* Work to be completed
Begin at the line below that has "-- the non-regular" and stop after the line that has "have hyexcl : ((vanishingIdeal". Please restate only those lines, word for word.

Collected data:
import Summits.ResolutionOfSingularities.ResolutionOfSingularities.Theorems.EquisingularLiftEquisingularLiftNatMemberKCStepRegular
import Summits.ResolutionOfSingularities.ResolutionOfSingularities.Theorems.EquisingularLiftEquisingularLiftNatSingularPointDescends
import HarnessLib

/-!
# [OURS · L1 W4.5(b) · EL♮(3)] HSUB′(ReachTower₁) inner chain — (B)KC: the driver clause (step, flag kept) at `INV := TCPlus.InvKC`
# (res-L1-w45b-stub-4's (B) `inv_step_regular` p543848 with shadow (vii) and Cartier clause (viii) threaded; res-D-pv-029 p554345 currency)
# (crux `EquisingularLiftNatThree` = stmt-ResolutionOfSingularities-20148, parent `EquisingularLiftNat` = stmt-…-20038)

HONEST FRAMING. OURS (cell res-hironaka, crux chain w45b, slot W4.5(b)); NOT a statement of any manuscript; AI-written, weaker than expert
review. Helper `--supports stmt-ResolutionOfSingularities-20148 --as helper`; closes nothing; no `sorry`; standard axioms; DEF-FREE. Proof = (B)
verbatim with (A)KC (`memberKC_strictTransform_of_regularPoint`) in place of (A).

* `invKC_step_regular` — `TCPlus.InvKC … W G₁ β T Z K_d b` ⟹ `TCPlus.InvKC … W G₂ (υ₁ ≫ β) (closure υ₁⁻¹(T∖{y})) (closure υ₁⁻¹(Z∖{y}))
  (closure υ₁⁻¹(K_d∖{y})) b` = hypothesis (step, flag kept) of `hsub_reachTower_of_invariant` (p549473) / its `₁`/`₂` twins at
  `INV := TCPlus.InvKC O k θ P q Y Ch` (res-D-pv-029's cone branch `INV := (K_d = ∅ ∧ Inv) ∨ (InvKC ∧ …)`).

References: H. Matsumura (1986), Thm. 14.2; U. Görtz, T. Wedhorn (2020), Prop. 13.91 — through the cited tree files.
-/

set_option linter.dupNamespace false -- mandated namespace `Summit.<Summit>.<Problem>` of this single-conjunct summit
set_option linter.overlappingInstances false -- signatures carry `[IsDomain O] [IsDiscreteValuationRing O]`

noncomputable section

open CategoryTheory CategoryTheory.Limits AlgebraicGeometry TopologicalSpace Topology IsLocalRing
open Literature.AlgebraicGeometry.Resolution
open AlgebraicGeometry.Scheme.IdealSheafData
open Summit.ResolutionOfSingularities.ResolutionOfSingularities.Theses.EquisingularLift.Split
open Summit.ResolutionOfSingularities.ResolutionOfSingularities.Cruxes.EquisingularLift.StrataSplit
open scoped nonZeroDivisors

namespace Summit.ResolutionOfSingularities.ResolutionOfSingularities.Cruxes.EquisingularLiftNat.Sections

/-- **(B)KC — the driver clause (step, flag kept) at `INV := TCPlus.InvKC`**: (B) `inv_step_regular` (p543848) with the shadow
`K_d ↦ closure υ₁⁻¹(K_d ∖ {y})` and the Cartier clause threaded through both members ((A)KC twice; package transport
`centredPackage_strictTransform` p541005). [cite: Matsumura1987, Thm. 14.2] [cite: GortzWedhorn2020, Prop. 13.91] [OURS · L1 W4.5b] toward
`stub_elnat_coneTowerPointResolution`; NOT a statement of the manuscript. -/
theorem invKC_step_regular (O : Type) [CommRing O] [IsDomain O] [IsDiscreteValuationRing O]
    [IsAdicComplete (maximalIdeal O) O] [IsAlgClosed (ResidueField O)] (k : Type) [Field k] (θ : O →+* k)
    (hθ : Function.Surjective θ)
    (P : Scheme.{0}) (q : P ⟶ Spec (.of O)) (Y : Set P) (hY : Y ⊆ q ⁻¹' {closedPoint O}) (hYirr : IsIrreducible Y)
    (hYcl : IsClosed Y) [IsProper q] [IsIntegral P] (hPnoeth : IsLocallyNoetherian P) (hPreg : Scheme.IsRegular P)
    [SmoothOfRelativeDimension 3 q]
    (Ch : ∀ X' : Scheme.{0}, (X' ⟶ P) → Set X' → Prop)
    (hChain : ∀ (X' : Scheme.{0}) (σ : X' ⟶ P) (S : Set X'), Ch X' σ S → Chain P Y X' σ S)
    (hStep : ∀ (X' X'' : Scheme.{0}) (σ' : X' ⟶ P) (S' : Set X') (C : X'.IdealSheafData) (τ : X'' ⟶ X'),
      Ch X' σ' S' → IsBlowup τ C → Scheme.IsRegular C.subscheme → Flat (C.subschemeι ≫ σ' ≫ q) →
      σ' '' (C.support : Set X') ⊆ {x : P | ¬ IsGenericPoint x Y} →
      (C.support : Set X') ∩ (σ' ≫ q) ⁻¹' {closedPoint O} ⊆ S' →
      Ch X'' (τ ≫ σ') (closure (τ ⁻¹' (S' \ (C.support : Set X')))))
    {F₁ F₂ : Scheme.{0}} (W : Set F₁) (G₁ G₂ : Scheme.{0}) (β : G₁ ⟶ F₂) (T Z Kd : Set G₁) (b : Bool)
    (y : ↥(vanishingIdeal (⟨closure Z, isClosed_closure⟩ : Closeds G₁)).subscheme) (υ₁ : G₂ ⟶ G₁)
    (hy : IsClosed ({((vanishingIdeal (⟨closure Z, isClosed_closure⟩ : Closeds G₁)).subschemeι y : G₁)} : Set G₁))
    (hInv : TCPlus.InvKC O k θ P q Y Ch W G₁ β T Z Kd b)
    (hyT : ((vanishingIdeal (⟨closure Z, isClosed_closure⟩ : Closeds G₁)).subschemeι y : G₁) ∈ T)
    (hyreg : IsRegularLocalRing ((vanishingIdeal (⟨closure Z, isClosed_closure⟩ : Closeds G₁)).subscheme.presheaf.stalk y))
    (hamb : IsRegularLocalRing (G₁.presheaf.stalk ((vanishingIdeal (⟨closure Z, isClosed_closure⟩ : Closeds G₁)).subschemeι y)))
    (hυ₁ : IsBlowup υ₁ (vanishingIdeal ⟨{((vanishingIdeal (⟨closure Z, isClosed_closure⟩ : Closeds G₁)).subschemeι y : G₁)}, hy⟩)) :
    TCPlus.InvKC O k θ P q Y Ch W G₂ (υ₁ ≫ β)
      (closure (υ₁ ⁻¹' (T \ {((vanishingIdeal (⟨closure Z, isClosed_closure⟩ : Closeds G₁)).subschemeι y : G₁)})))
      (closure (υ₁ ⁻¹' (Z \ {((vanishingIdeal (⟨closure Z, isClosed_closure⟩ : Closeds G₁)).subschemeι y : G₁)})))
      (closure (υ₁ ⁻¹' (Kd \ {((vanishingIdeal (⟨closure Z, isClosed_closure⟩ : Closeds G₁)).subschemeι y : G₁)}))) b := by
  classical
  -- the package transport (res-D-pv-029's T-PKG-TRANSPORT-SCHEME `centredPackage_strictTransform`, p541005)
  have hpkg : ∀ ⦃X X₂ : Scheme.{0}⦄ [IsIntegral X] [IsLocallyNoetherian X] [IsLocallyNoetherian X₂] (σ : X ⟶ P)
      [IsSeparated (σ ≫ q)], Scheme.IsRegular X → ∀ (s : Spec (.of O) ⟶ X), s ≫ σ ≫ q = 𝟙 _ → ∀ (τ : X₂ ⟶ X), IsBlowup τ s.ker →
      ∀ (𝓢 K : X.IdealSheafData) (p' : X), p' ∉ (s.ker.support : Set X) → ∀ (p'₂ : X₂), τ p'₂ = p' →
      TCPlus.CentredPackage O P q X σ 𝓢 K p' →
      TCPlus.CentredPackage O P q X₂ (τ ≫ σ) (strictTransformIdeal τ s.ker 𝓢) (strictTransformIdeal τ s.ker K) p'₂ :=
    fun X X₂ _ _ _ σ _ _ s _ τ hτ 𝓢 K p' hp' p'₂ hp'₂ h => centredPackage_strictTransform O P q σ s τ hτ 𝓢 K p' hp' p'₂ hp'₂ h
  obtain ⟨hG₁int, hTcl, hTirr, hTZ, hmem, hsing⟩ := hInv
  haveI := hG₁int
  -- notation-free abbreviations of the point
  have hyZ : ((vanishingIdeal (⟨closure Z, isClosed_closure⟩ : Closeds G₁)).subschemeι y : G₁) ∈ closure Z := by
    have h1 : ((vanishingIdeal (⟨closure Z, isClosed_closure⟩ : Closeds G₁)).subschemeι y : G₁) ∈
        Set.range (vanishingIdeal (⟨closure Z, isClosed_closure⟩ : Closeds G₁)).subschemeι := ⟨y, rfl⟩
    rw [Scheme.IdealSheafData.range_subschemeι, Scheme.IdealSheafData.coe_support_vanishingIdeal] at h1
    exact h1
  have hyreg' := isRegularLocalRing_quotient_stalkIdeal_of_subschemePoint _ y hyreg
  -- the `∅`-member
  obtain ⟨hG₂int, hirr₂, hT₂Z₂, hmem₂⟩ := memberKC_strictTransform_of_regularPoint O k θ hθ P q Y hY hYirr hYcl hPnoeth hPreg Ch hChain
    hStep hpkg G₁ T Z Kd ∅ hmem hTirr _ hy hyZ hyT hTZ (Set.notMem_empty _) hyreg' hamb G₂ υ₁ hυ₁
  rw [Set.preimage_empty] at hmem₂
  refine ⟨hG₂int, isClosed_closure, hirr₂, hT₂Z₂, hmem₂, fun hb y₂ hy₂cl hy₂sing => ?_⟩
  -- while `b = false`: the `{y₂}`-members at the non-regular points of the new curve
  haveI : IsClosedImmersion (Spec.map (CommRingCat.ofHom θ)) := IsClosedImmersion.spec_of_surjective _ hθ
  haveI : IsLocallyNoetherian G₁ := by
    obtain ⟨X, σ, S, jG, tG, 𝓢, K, -, -, hXnoeth, -, -, hsq, -⟩ := hmem
    haveI := hXnoeth
    haveI : IsClosedImmersion jG := MorphismProperty.IsStableUnderBaseChange.of_isPullback hsq.flip inferInstance
    exact LocallyOfFiniteType.isLocallyNoetherian jG
  haveI : IsProper υ₁ := hυ₁.isProper
  haveI : IsLocallyNoetherian G₂ := LocallyOfFiniteType.isLocallyNoetherian υ₁
  -- the two spellings of the new reduced curve
  have e : (vanishingIdeal (⟨closure (closure (υ₁ ⁻¹' (Z \
        {((vanishingIdeal (⟨closure Z, isClosed_closure⟩ : Closeds G₁)).subschemeι y : G₁)}))), isClosed_closure⟩ : Closeds G₂) :
        G₂.IdealSheafData) =
      vanishingIdeal ⟨closure (υ₁ ⁻¹' (closure Z \
        {((vanishingIdeal (⟨closure Z, isClosed_closure⟩ : Closeds G₁)).subschemeι y : G₁)})), isClosed_closure⟩ := by
    congr 1
    apply Closeds.ext
    change closure (closure _) = closure _
    rw [closure_closure, closure_preimage_closure_diff_singleton hy hυ₁ Z]
  obtain ⟨y₂', hy₂', hy₂'reg⟩ := exists_subschemePoint_of_eq e y₂
  have h₂' := fun h => hy₂sing (hy₂'reg.mp h)
  -- the non-regular point descends to a non-regular `y₁ ≠ y`
  obtain ⟨y₁, hunder, hne, hy₁sing⟩ := singular_point_descends (T := closure Z) (hT := isClosed_closure) hυ₁ hyreg y₂' h₂'
  rw [hy₂'] at hunder
  have hy₁cl : IsClosed ({((vanishingIdeal (⟨closure Z, isClosed_closure⟩ : Closeds G₁)).subschemeι y₁ : G₁)} : Set G₁) := by
    rw [← hunder, ← Set.image_singleton]
    exact υ₁.isClosedMap _ hy₂cl
  -- the old `{y₁}`-member steps by (A) with `excl = {y₁}`
  have hmem₁ := hsing hb y₁ hy₁cl hy₁sing
  have hyexcl : ((vanishingIdeal (⟨closure Z, isClosed_closure⟩ : Closeds G₁)).subschemeι y : G₁) ∉
      ({((vanishingIdeal (⟨closure Z, isClosed_closure⟩ : Closeds G₁)).subschemeι y₁ : G₁)} : Set G₁) := by
    intro h
    exact hne ((vanishingIdeal (⟨closure Z, isClosed_closure⟩ : Closeds G₁)).subschemeι.isClosedEmbedding.injective
      (Set.mem_singleton_iff.mp h)).symm
  obtain ⟨-, -, -, hmemA⟩ := memberKC_strictTransform_of_regularPoint O k θ hθ P q Y hY hYirr hYcl hPnoeth hPreg Ch hChain hStep
    hpkg G₁ T Z Kd _ hmem₁ hTirr _ hy hyZ hyT hTZ hyexcl hyreg' hamb G₂ υ₁ hυ₁
  -- `υ₁⁻¹{y₁} = {y₂}`: the blow-up is injective off its centre
  have hnot : ((vanishingIdeal (⟨closure Z, isClosed_closure⟩ : Closeds G₁)).subschemeι y₁ : G₁) ∉
      ((vanishingIdeal (⟨{((vanishingIdeal (⟨closure Z, isClosed_closure⟩ : Closeds G₁)).subschemeι y : G₁)}, hy⟩ :
        Closeds G₁)).support : Set G₁) := by
    rw [Scheme.IdealSheafData.coe_support_vanishingIdeal]
    exact fun h => hyexcl (by rw [Set.mem_singleton_iff.mp h]; exact Set.mem_singleton _)
  have hset : υ₁ ⁻¹' ({((vanishingIdeal (⟨closure Z, isClosed_closure⟩ : Closeds G₁)).subschemeι y₁ : G₁)} : Set G₁) =
      {((vanishingIdeal (⟨closure (closure (υ₁ ⁻¹' (Z \
        {((vanishingIdeal (⟨closure Z, isClosed_closure⟩ : Closeds G₁)).subschemeι y : G₁)}))), isClosed_closure⟩ :
        Closeds G₂)).subschemeι y₂ : G₂)} := by
    obtain ⟨z₀, -, huniq⟩ := existsUnique_preimage υ₁ hυ₁.isIso_compl hnot
    ext z
    simp only [Set.mem_preimage, Set.mem_singleton_iff]
    constructor
    · intro hz
      rw [huniq z hz, ← huniq _ hunder]
    · rintro rfl
      exact hunder
  rw [hset] at hmemA
  exact hmemA

end Summit.ResolutionOfSingularities.ResolutionOfSingularities.Cruxes.EquisingularLiftNat.Sections

end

* Written answer
  -- the non-regular point descends to a non-regular `y₁ ≠ y`
  obtain ⟨y₁, hunder, hne, hy₁sing⟩ := singular_point_descends (T := closure Z) (hT := isClosed_closure) hυ₁ hyreg y₂' h₂'
  rw [hy₂'] at hunder
  have hy₁cl : IsClosed ({((vanishingIdeal (⟨closure Z, isClosed_closure⟩ : Closeds G₁)).subschemeι y₁ : G₁)} : Set G₁) := by
    rw [← hunder, ← Set.image_singleton]
    exact υ₁.isClosedMap _ hy₂cl
  -- the old `{y₁}`-member steps by (A) with `excl = {y₁}`
  have hmem₁ := hsing hb y₁ hy₁cl hy₁sing
  have hyexcl : ((vanishingIdeal (⟨closure Z, isClosed_closure⟩ : Closeds G₁)).subschemeι y : G₁) ∉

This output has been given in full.